AUTHOR=Tran Hong-Nhung , Nguyen Quy-Hoai , Jeong Yongsu
TITLE=Dbx1 is a dorsal midbrain-specific determinant of GABAergic neuron fate and regulates differentiation of the dorsal midbrain into the inferior and superior colliculi
JOURNAL=Frontiers in Cell and Developmental Biology
VOLUME=12
YEAR=2024
URL=https://www.frontiersin.org/journals/cell-and-developmental-biology/articles/10.3389/fcell.2024.1336308
DOI=10.3389/fcell.2024.1336308
ISSN=2296-634X
ABSTRACT=
The mechanism underlying the differentiation of the dorsal midbrain into two morphologically and functionally distinct compartments, the inferior colliculus (IC) and superior colliculus (SC), which process auditory and visual information, respectively, remains largely unexplored. By using null and conditional alleles, we uncover the roles of a homeodomain transcription factor Dbx1 in the regulation of IC and SC differentiation. We show that Dbx1 regulates GABAergic neuron development in the dorsal midbrain.
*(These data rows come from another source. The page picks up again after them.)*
import Literature.MathematicalPhysics.QuantumFieldTheory.Balaban1983to89.B6Prop22KLevelCensus
import Literature.MathematicalPhysics.QuantumFieldTheory.Balaban1983to89.B6Prop22SixMultiLevelBox

/-!
# `Balaban1983to89.B6Prop22KLevelCensusEta` — [B6] PROPOSITION 2.2 IN THE CENSUS TYPING ON THE GENUINE `k`-LEVEL FAMILY
# `KIdx` MEASURED IN PRINT'S UNITS `η = L^{−k}` (so that `L^kη = 1`: the coarsest blocks are unit cubes, as in print), AND
# ITS HÖLDER CONJUNCT AT EACH `α` — all six entries of (2.67), per `α`, on EVERY nested family (2.1)–(2.2) of the box

statement-level skeleton of published theorems with citation tags; proofs where landed; nothing here is a claim about the Yang–Mills mass gap

T. Bałaban, *Propagators and renormalization transformations for lattice gauge theories. II*, Commun. Math. Phys. **96**
(1984) 223–250 [Balaban1984PropagatorsII].  PDF held `paper:balaban1984-cmp96-propagators-rt-ii` (journal page = PDF page
+ 222): p. 234 [PDF 12] (Prop. 2.2, (2.67)), p. 224 [PDF 2] ((2.1)–(2.2), the lattices `T_η ⊃ T^{(j)}_{L^jη}`), p. 231
[PDF 9] ((2.46)); [Balaban1984PropagatorsI] (1.109) p. 35 (the Hölder norm); [Balaban1983RegularityDecay] Thm (1.9) p. 573.

CITATION HEADER (lean-in-tree rule).  Cell `lit-balaban` (HOME `run/shared/lean/pub/lit-balaban/`), unit `lit-balaban-r03`
gen 13 (B6 fold owner, own lane), SKELETON row **B6.Prop2.2**.  Consumed BY NAME: gen 12's `k`-level census dictionary
`…B6Prop22KLevelCensus` (`KIdx`, `KIdx.geo`, `KIdx.gp`, `prop22_supEntries_kLevel` p320391, `kLevel_nonvacuous`) and p21
g11's six-entry package for the genuine `k`-level operator `…B6Prop22SixMultiLevelBox` (`prop22_six_multiLevelBox`,
`prop22_six_pointwise_multiLevelBox`, p323679).  Nothing existing is modified or restated; no `def … : Prop` fact; the new
definitions are a RESCALING DICTIONARY (`geoP`, `gpP`) — the same members, the same operator, lengths in print's units.

WHY THIS FILE (units).  `…B6Prop22KLevelCensus` types the `k`-level family in the LATTICE units of p21's lineage (`η = 1`,
`L^jη ↦ L^j`, `KIdx.geo.len y = L^j`, `KIdx.hq` = the lattice Hölder seminorm).  For the four SUP entries of (2.67) this is an
exact transcription (G′^η = η²·G′^{lat}, ∇^η = η^{−1}∇^{lat}: `|G′λ| ≤ C(L^jη)²…` ⇔ `|G′^{lat}λ| ≤ CL^{2j}…`, etc.), and gen 12's
`prop22_supEntries_kLevel` is the first conjunct of `B6.Prop22Printed` on it.  For the HÖLDER entries it is NOT: print's
`‖ζ∇^ηG′^ηλ‖^η_α ≤ O(1)(L^jη)^{1−α}(‖ζ‖^η_α + |ζ|)e^{−½δ₀d}|λ|` reads, in lattice units, `‖ζ∇G′λ‖^{lat}_α ≤ O(1)(L^j)^{1−α}
(L^{kα}‖ζ‖^{lat}_α + |ζ|)e^{−½δ₀d}|λ|` (`‖·‖^η_α = η^{−α}‖·‖^{lat}_α`, `η = L^{−k}`), whereas the census sentence evaluated on
`(KIdx.geo, KIdx.gp)` would demand `… (L^j)^{1−α}(‖ζ‖^{lat}_α + |ζ|) …` — stronger than print by the factor `L^{kα}` on the
`‖ζ‖_α` term, and not what the product rule `‖ζF‖_α ≤ ‖ζ‖_α·sup|F| + |ζ|·‖F‖_α` gives from the entries `sup|∇G′λ| = O(L^j)`,
`‖∇G′λ‖_α = O((L^j)^{1−α})` (print's derivation uses `L^jη ≤ 1`).  So the HÖLDER conjunct of the census Prop on the
`k`-level family must be taken in print's units; this file provides that family (`geoP`/`gpP`: `η := L^{−k}`, `len y =
L^jη = L^{j−k} ≤ 1`, `‖f‖_α` with `|x′−x|_∞·η`, `G′ := η²·gml`, `∇^η`, `∇^{η*}`) — the exact analogue of gen 12's two-level
`TLIdx` dictionary (`…B6Prop22TwoLevelCensus`, `ξ = L^{−k}`) — and proves on it BOTH conjuncts of `B6.Prop22Printed` at
every fixed `α` (order `∀ α ∃ (M₁, δ₀, C, C_α)`; the census order `∃ (M₁, δ₀) ∀ α` needs the `_unif` re-threading of p21's
`k`-level Hölder chain, as done for two levels in `…B6Prop22TwoLevelCensusUnif`).

WHAT IS PRINTED (p. 234): «**Proposition 2.2.** If we have (2.1), (2.2) and M is sufficiently large, then the operator
G′ = Δ′_a^{−1} (a = 1) satisfies the inequalities |(G′λ)(x)|, |(∇G′λ)(x)|, |(G′∇*λ)(x)|, ‖ζ∇G′λ‖_α, ‖ζG′∇*λ‖_α, |(ΔG′λ)(x)|
≤ O(1)[(L^jη)², L^jη, L^jη, (L^jη)^{1−α}(‖ζ‖_α + |ζ|), (L^jη)^{1−α}(‖ζ‖_α + |ζ|), 1]e^{−½δ₀d(y,y′)}|λ|, x ∈ B^j(y) or supp ζ ⊂
B^j(y), y ∈ Λ_j, supp λ ⊂ B^{j′}(y′), y′ ∈ Λ_{j′}. (2.67)».

WHAT THIS FILE PROVES (kernel-checked; 0 sorry):
* §1 the print-unit dictionary on `KIdx`: `nK = L^k`, `hqP`/`hqBP` (Hölder seminorms with `|x′−x| = |x′−x|_∞/L^k`), `dG`
  (`∇^η_μG′^ηλ = η·∇^{lat}_μ(gml λ)`), `Gd` (`G′^η∇^{η*}_μλ = η·(gml ∂_μᵀλ)`), `hHP`, `geoP` (`KIdx.geo` with `eta := L^{−k}`,
  `holder := hqP`, `cutH := hqP + |·|`), `gpP` (entries `η²e₀, ηe₁, ηe₂, e₃`, Hölder slot `hHP`); `geoP_len`, `len_le_one`.
* §2 `prop22_supEntries_kLevelP` — the FIRST CONJUNCT of `B6.Prop22Printed (geoP) (gpP)` (∀ m : Fin 4), from gen 12's
  `prop22_supEntries_kLevel` by the exact rescaling `pref4 (L^jη) m = η^{(2,1,1,0)_m}·pref4 (L^j) m`.
* §3 Hölder plumbing in print's units (`hqP_nonneg`, `pair_le_hqP`, `quot_eq_abs_weightP`, `hqP_le_of_forall`,
  `hqBP_le_of_forall`, `hHP_le_of_forall`, the product rule `holder_pair_boundP`; `supF_nonneg`/`abs_le_supF` private — same shape as the `TLIdx` ones).
* §4 **`prop22_holderEntries_kLevelP`** — THE HÖLDER CONJUNCT AT EACH `0 ≤ α < 1` on the genuine `k`-level family in
  print's units: `∃ M₁ δ₀ C > 0 ∀ i, M₁ ≤ M → ∀ λ ζ y y′ (supp ζ ⊂ B(y), supp λ ⊂ B(y′)): max_μ max(‖ζ∇^η_μG′λ‖_α,
  ‖ζG′∇^{η*}_μλ‖_α) ≤ C·(L^jη)^{1−α}·(‖ζ‖_α + |ζ|)·e^{−½δ₀d(y,y′)}·|λ|` — from p21's `prop22_six_multiLevelBox` (entries 2, 3:
  `sup_{B(y)}` of `F`) and `prop22_six_pointwise_multiLevelBox` (entries 4, 5 on the pairs of one block) by the product rule,
  using `L^jη ≤ 1` exactly where print does.
* §5 **`prop22Printed_kLevelP_perAlpha`** — BOTH CONJUNCTS of the census sentence of Prop. 2.2 AT EACH `α` on the genuine
  `k`-level family in print's units (∀ α ∈ [0,1) ∃ M₁ δ₀ C C_α …), and `kLevelP_nonvacuous` (members with `M ≥` any
  threshold and the two top levels present, gen 12's witness).
HONEST SCOPE.  (1) Quantifier order `∀ α ∃ …`, not the census `∃ M₁ δ₀ ∀ α` (that is the `_unif` re-threading of p21's
`k`-level chain — not in the tree).  (2) The family is `…B6Prop22KLevelCensus`'s: ALL nested block-union families (2.1)–(2.2)
of the Neumann box `Ω₁ = … = Ω_k = X` (print admits equal domains; the torus is not treated), levels `1 … k` (print `0 … k`),
`A = 0`, `m² = 0`, printed weights `a = 1`, reading R2 of (2.46) (p21's realised distance), entries 3/5 per component `μ`,
forward differences along bonds of the box, constants existential (depend on `d`, `L`; `C_α` also on `α`).  (3) `η = L^{−k}`
normalises the COARSEST blocks to unit size (print: `T^{(k)}_1` is the unit lattice); any other normalisation `η ≤ L^{−k}`
gives the same sentence with the same constants (all prefactors are monomials in `L^jη ≤ 1`).  NOT summit progress.
-/

noncomputable section

open scoped BigOperators
open Finset Matrix

namespace Literature.MathematicalPhysics.QuantumFieldTheory.Balaban1983to89.B6Prop22KLevelCensusEta

open Literature.MathematicalPhysics.QuantumFieldTheory.Balaban1983to89.B4ContourShift (supNorm abs_le_supNorm supNorm_nonneg)
open Literature.MathematicalPhysics.QuantumFieldTheory.Balaban1983to89.B4Reflection242 (boxDom mem_boxDom)
open Literature.MathematicalPhysics.QuantumFieldTheory.Balaban1983to89.B4Lemma22ZeroBoxDerivDual (fwd fwd_val_of_mem
  fwd_of_not_mem)
open Literature.MathematicalPhysics.QuantumFieldTheory.Balaban1983to89.B6MultiLevelBoxOperator (N0 Domains aPrinted
  aPrinted_window aPrinted_succ gml)
open Literature.MathematicalPhysics.QuantumFieldTheory.Balaban1983to89.B6Geom246MultiLevelBox (bset blkOf geom bond
  scale_bounds lev_eq_of_blkOf_eq)
open Literature.MathematicalPhysics.QuantumFieldTheory.Balaban1983to89.B6Ineq243TwoLevelBox (aNext)
open Literature.MathematicalPhysics.QuantumFieldTheory.Balaban1983to89.B6Ineq243AdjTwoLevelBox (dstar dstar_apply)
open Literature.MathematicalPhysics.QuantumFieldTheory.Balaban1983to89.B6Prop22DerivMultiLevelBox (dMat dMat_mulVec_of_mem
  dMat_mulVec_of_not_mem)
open Literature.MathematicalPhysics.QuantumFieldTheory.Balaban1983to89.B6RandomWalk (HasMajorant BlockSupp)
open Literature.MathematicalPhysics.QuantumFieldTheory.Balaban1983to89.B6Prop22SixMultiLevelBox (prop22_six_multiLevelBox
  prop22_six_pointwise_multiLevelBox)
open Literature.MathematicalPhysics.QuantumFieldTheory.Balaban1983to89.B6Prop22KLevelCensus (KIdx prop22_supEntries_kLevel
  kLevel_nonvacuous)
open Literature.MathematicalPhysics.QuantumFieldTheory.Balaban1983to89.B6 (Geometry GpFamily Prop22Printed pref4)

variable {d : ℕ}

/-! ## §1 The print-unit dictionary on the `k`-level family -/

section Dictionary

variable {ℓ : ℕ} (i : KIdx d ℓ)

/-- `n = L^k`: the number of fine sites per coarsest block side; print's `η = L^{−k}` in units where the coarsest blocks
(level `k`) are unit cubes (`L^kη = 1`). [cite: Balaban1984PropagatorsII, (2.1) p.224 (the lattices `T^{(j)}_{L^jη}`), dictionary] -/
def nK : ℕ := (ℓ + 1) ^ i.k

/-- `1 ≤ L^k`. [cite: Balaban1984PropagatorsII, (2.1) p.224, dictionary] -/
theorem one_le_nK : 1 ≤ nK i := Nat.one_le_pow _ _ (by omega)

/-- `0 < L^k` (as a real). [cite: Balaban1984PropagatorsII, (2.1) p.224, dictionary] -/
theorem nK_pos : (0 : ℝ) < ((nK i : ℕ) : ℝ) := by exact_mod_cast lt_of_lt_of_le Nat.one_pos (one_le_nK i)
In the absence of Dbx1 function, the dorsal-most m1-m2 progenitor domains in the midbrain fail to activate GABAergic neuron-specific gene expression and instead switch to a glutamatergic phenotype. These results identify Dbx1 as a dorsal midbrain-specific GABAergic determinant that regulates the selector genes, Helt, Gata2, and Tal2. Furthermore, we demonstrate that maturation of the dorsal midbrain into the IC and SC is dependent on Dbx1. Null mutation of Dbx1 impairs the identity and fate of IC and SC neurons. Surprisingly, Dbx1 is required for preventing IC into SC fate switch and thus Dbx1-deficient IC neurons undergo acquisition of SC identity. Conditional inactivation of Dbx1 at late developmental phase leads to alteration in the identity and fate of the IC, but not the SC. These results suggest that SC differentiation is dependent on the early function of Dbx1, and that the IC requires the prolonged action for its normal formation. Furthermore, we uncover that Tcf7l2 acts downstream of Dbx1 selectively to promote IC differentiation. Altogether, our study identifies a molecular mechanism underlying spatial and temporal control of dorsal midbrain development.